A list of funny quotes that are written by an author that is not known or anonymous. Although not known, these amusing phrases must've had an author, so if you think you know who wrote any of them, please let us know.
I wonder, we lazy people go to heaven... or do they send someone to pick us up?
It's alright if you don't agree with me... I can't force you to be right.
It snowed so much last night that this morning my backyard was full of penguins.
Be bold, be italic, but never regular.
Long time ago I used to have a life, until someone told me to create a Facebook account.
A relationship without trust is like a cell phone with no service, all you can do is play games.
I hope we're good friends until we die, then I hope we can stay ghost friends, walk through walls and scare people.
If we shouldn't eat at night, why is there a light in the fridge?
Fart when someone hugs you, it makes them feel strong.
To make time fly, throw your watch out the window.
You're never too old to do goofy stuff.
Diet rule #1: If nobody sees you eating it, it doesn't contain any calories.
For 2019 I wish you 12 months of happiness, 52 weeks of fun, 365 days of success, 8760 hours of great health and 525600 lucky minutes! Happy New Year!
Best friends: they know how crazy you are but still choose to be seen in public with you.
Never let your best friends get lonely... keep disturbing them.
The worst part of online shopping is having to get up and get your card out of your wallet.
Don't know where your kids are in the house? Turn off the internet and they'll show up quickly.
I stretch my arms, I bend my knees, I straighten my neck, and they are all crunching. Conclusion: I'm not getting older, I'm getting more crunchy.

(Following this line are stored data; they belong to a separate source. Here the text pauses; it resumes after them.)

import Summits.CriticalPhenomena.PercolationContinuityZ3.Theorems.SahiAEFourFunctions

/-!
# Marginals of densities that are MTP₂ on almost every pair (Karlin–Rinott Prop. 3.2, a.e. form)

Support file of the Sahi cell (`prim-sahi`, typer seat, generation 19; `--supports stmt-CriticalPhenomena-4575`).
Theorems only (no definitions, no named facts, no sorries).

* `ae_ae_insertNth_of_ae_pair` — transport of an almost-everywhere statement about PAIRS of points of `ℝ^{n+1}`
  (product reference measure `∏μⱼ`, squared) to "for a.e. pair of base points of `ℝⁿ` (coordinate `i` deleted),
  for a.e. pair of heights": `ℝ^{n+1} ≃ ℝ × ℝⁿ` squared (`measurePreserving_piFinSuccAbove`), re-association
  (`measurePreserving_shuffle`) and Fubini (`Measure.ae_ae_of_ae_prod`).  Any predicate, no measurability.
* `fourFunctions_marginal_ae_pair` — [KarlinRinott1980] §2, "the marginals continue to satisfy (2.1)", a.e. form: if
  `f₁(x) f₂(y) ≤ f₃(x ∨ y) f₄(x ∧ y)` for a.e. pair on `ℝ^{n+1}`, the Lebesgue marginals over coordinate `i` satisfy
  it for a.e. pair on `ℝⁿ`.
* `lmarginal_ae_mtp2` — [KarlinRinott1980] (1.15)–(1.16) / Prop. 3.2 in the a.e. form: the one-coordinate Lebesgue
  marginal of a measurable kernel `g : ℝ^{n+1} → [0,∞]` that is MTP₂ on ALMOST EVERY PAIR is MTP₂ on almost every
  pair of `ℝⁿ` (so, inductively, all marginal densities of an a.e.-pair MTP₂ density are a.e.-pair MTP₂).
* `tp2Density_marginal_ae` — the two-density cross condition (2.8) is likewise inherited by marginals, a.e. form.

ATTRIBUTION (doc-only v2, cell finding A33-1).  "Marginals of `μ`-compatible quadruples are `μ`-compatible" on
finite products of totally ordered σ-finite measure spaces is [BattyBollmann1980] Lemma 3.6 (the `μ`-compatible
case); the three marginal theorems below are that lemma on `ℝ^{n+1}` for the quadruples `(f₁,f₂,f₃,f₄)`, `(g,g,g,g)`
and `(f,g,g,f)` and are now tagged accordingly.

No sorries, no new axioms.
-/

noncomputable section

namespace Summit.CriticalPhenomena.PercolationContinuityZ3.Theorems.SahiAEFourFunctions

open MeasureTheory Set Filter
open scoped ENNReal

variable {n : ℕ}

/-- **Transport of an a.e.-pair statement through `ℝ^{n+1} ≃ ℝ × ℝⁿ`**: if `P` holds for `(∏μⱼ) ⊗ (∏μⱼ)`-almost
every pair of points of `ℝ^{n+1}`, then for almost every pair `(y, z)` of base points (coordinate `i` deleted) and,
given those, almost every pair of heights `(t, s)`, `P (y with xᵢ := t, z with xᵢ := s)`. [this work] -/
theorem ae_ae_insertNth_of_ae_pair (μ : Fin (n + 1) → Measure ℝ) [∀ j, SigmaFinite (μ j)] (i : Fin (n + 1))
    {P : (Fin (n + 1) → ℝ) × (Fin (n + 1) → ℝ) → Prop}
    (h : ∀ᵐ p ∂(Measure.pi μ).prod (Measure.pi μ), P p) :
    ∀ᵐ q ∂(Measure.pi fun j => μ (i.succAbove j)).prod (Measure.pi fun j => μ (i.succAbove j)),
      ∀ᵐ r ∂(μ i).prod (μ i), P (Fin.insertNth i r.1 q.1, Fin.insertNth i r.2 q.2) := by
  set ν := μ i with hν
  set μ' : Fin n → Measure ℝ := fun j => μ (i.succAbove j) with hμ'
  have hmp := measurePreserving_piFinSuccAbove μ i
  set e := MeasurableEquiv.piFinSuccAbove (fun _ : Fin (n + 1) => ℝ) i with he
  have hsymm : MeasurePreserving e.symm (ν.prod (Measure.pi μ')) (Measure.pi μ) := hmp.symm _
  have h3 := (hsymm.prod hsymm).quasiMeasurePreserving.ae h
  have h4 := (measurePreserving_shuffle (Measure.pi μ') (Measure.pi μ') ν ν).quasiMeasurePreserving.ae h3
  have h5 := Measure.ae_ae_of_ae_prod h4
  filter_upwards [h5] with q hq
  filter_upwards [hq] with r hr
  simpa [he, MeasurableEquiv.piFinSuccAbove_symm_apply, Fin.insertNthEquiv, Prod.map] using hr

variable {f₁ f₂ f₃ f₄ : (Fin (n + 1) → ℝ) → ℝ≥0∞}

/-- **"The marginals continue to satisfy (2.1)", a.e. form**: if `f₁(x) f₂(y) ≤ f₃(x ∨ y) f₄(x ∧ y)` for
`(∏μⱼ) ⊗ (∏μⱼ)`-a.e. `(x,y)` in `ℝ^{n+1}` (measurable `fⱼ : ℝ^{n+1} → [0,∞]`), then the Lebesgue marginals over
coordinate `i`, `Φⱼ(y) = ∫⁻ fⱼ(xᵢ := t, y) dμᵢ(t)`, satisfy `Φ₁(y) Φ₂(z) ≤ Φ₃(y ∨ z) Φ₄(y ∧ z)` for a.e. pair
`(y,z)` in `ℝⁿ`. [cite: BattyBollmann1980, Lemma 3.6] -/
theorem fourFunctions_marginal_ae_pair (μ : Fin (n + 1) → Measure ℝ) [∀ j, SigmaFinite (μ j)]
    (hm₁ : Measurable f₁) (hm₂ : Measurable f₂) (hm₃ : Measurable f₃) (hm₄ : Measurable f₄)
    (h : ∀ᵐ p ∂(Measure.pi μ).prod (Measure.pi μ), f₁ p.1 * f₂ p.2 ≤ f₃ (p.1 ⊔ p.2) * f₄ (p.1 ⊓ p.2))
    (i : Fin (n + 1)) :
    ∀ᵐ q ∂(Measure.pi fun j => μ (i.succAbove j)).prod (Measure.pi fun j => μ (i.succAbove j)),
      (∫⁻ t, f₁ (Fin.insertNth i t q.1) ∂μ i) * (∫⁻ t, f₂ (Fin.insertNth i t q.2) ∂μ i) ≤
        (∫⁻ t, f₃ (Fin.insertNth i t (q.1 ⊔ q.2)) ∂μ i) * (∫⁻ t, f₄ (Fin.insertNth i t (q.1 ⊓ q.2)) ∂μ i) := by
  filter_upwards [ae_ae_insertNth_of_ae_pair μ i h] with q hq
  exact fourFunctions_marginal_ae (μ i) hm₁ hm₂ hm₃ hm₄ i q.1 q.2 hq

/-- **Karlin–Rinott (1.15)–(1.16) / Prop. 3.2, almost-everywhere form**: for a measurable kernel
`g : ℝ^{n+1} → [0,∞]` with `g(x) g(y) ≤ g(x ∨ y) g(x ∧ y)` for `(∏μⱼ) ⊗ (∏μⱼ)`-ALMOST EVERY `(x, y)`, the Lebesgue
marginal `Φ(y) = ∫⁻ g(xᵢ := t, y) dμᵢ(t)` satisfies `Φ(y) Φ(z) ≤ Φ(y ∨ z) Φ(y ∧ z)` for almost every pair `(y, z)`
of `ℝⁿ` — a.e.-pair MTP₂ is inherited by marginal densities. [cite: BattyBollmann1980, Lemma 3.6 (quadruple (g,g,g,g))]
[cite: KarlinRinott1980, Prop. 3.2] -/
theorem lmarginal_ae_mtp2 (μ : Fin (n + 1) → Measure ℝ) [∀ j, SigmaFinite (μ j)]
    {g : (Fin (n + 1) → ℝ) → ℝ≥0∞} (hgm : Measurable g)
    (hg : ∀ᵐ p ∂(Measure.pi μ).prod (Measure.pi μ), g p.1 * g p.2 ≤ g (p.1 ⊔ p.2) * g (p.1 ⊓ p.2))
    (i : Fin (n + 1)) :
    ∀ᵐ q ∂(Measure.pi fun j => μ (i.succAbove j)).prod (Measure.pi fun j => μ (i.succAbove j)),
      (∫⁻ t, g (Fin.insertNth i t q.1) ∂μ i) * (∫⁻ t, g (Fin.insertNth i t q.2) ∂μ i) ≤
        (∫⁻ t, g (Fin.insertNth i t (q.1 ⊔ q.2)) ∂μ i) * (∫⁻ t, g (Fin.insertNth i t (q.1 ⊓ q.2)) ∂μ i) :=
  fourFunctions_marginal_ae_pair μ hgm hgm hgm hgm hg i

/-- **The two-density cross condition (2.8) is inherited by marginals, a.e. form**: if
`f(x) g(y) ≤ f(x ∧ y) g(x ∨ y)` for a.e. pair in `ℝ^{n+1}` then the one-coordinate Lebesgue marginals `F, G` satisfy
`F(y) G(z) ≤ F(y ∧ z) G(y ∨ z)` for a.e. pair in `ℝⁿ` (the four functions `f, g, g, f`).
[cite: BattyBollmann1980, Lemma 3.6 (quadruple (f,g,g,f))] -/
theorem tp2Density_marginal_ae (μ : Fin (n + 1) → Measure ℝ) [∀ j, SigmaFinite (μ j)]
    {f g : (Fin (n + 1) → ℝ) → ℝ≥0∞} (hf : Measurable f) (hg : Measurable g)
    (hfg : ∀ᵐ p ∂(Measure.pi μ).prod (Measure.pi μ), f p.1 * g p.2 ≤ f (p.1 ⊓ p.2) * g (p.1 ⊔ p.2))
    (i : Fin (n + 1)) :
    ∀ᵐ q ∂(Measure.pi fun j => μ (i.succAbove j)).prod (Measure.pi fun j => μ (i.succAbove j)),
      (∫⁻ t, f (Fin.insertNth i t q.1) ∂μ i) * (∫⁻ t, g (Fin.insertNth i t q.2) ∂μ i) ≤
        (∫⁻ t, f (Fin.insertNth i t (q.1 ⊓ q.2)) ∂μ i) * (∫⁻ t, g (Fin.insertNth i t (q.1 ⊔ q.2)) ∂μ i) := by
  have h' : ∀ᵐ p ∂(Measure.pi μ).prod (Measure.pi μ), f p.1 * g p.2 ≤ g (p.1 ⊔ p.2) * f (p.1 ⊓ p.2) := by
    filter_upwards [hfg] with p hp
    rwa [mul_comm (g _)]
  filter_upwards [fourFunctions_marginal_ae_pair μ hf hg hg hf h' i] with q hq
  rwa [mul_comm (∫⁻ t, g _ ∂μ i)] at hq

end Summit.CriticalPhenomena.PercolationContinuityZ3.Theorems.SahiAEFourFunctions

I swallowed an ice cube yesterday and I haven't pooped it out yet. I'm really scared, you guys.
Alcohol, what's that? It's not in my vodkabulary, but let me check in whiskypedia.
You never know what you have, until you clean your closet.
When there's a will, I want to be in it.
Whenever I'm sad, you're there. Whenever I have problems, you're there. Whenever I lose control, you're there. Let's face it, you are bad luck.
Don't worry if plan A fails, there are 25 more letters in the alphabet.
I once had a job in a orange juice factory, but I got canned because I couldn't concentrate.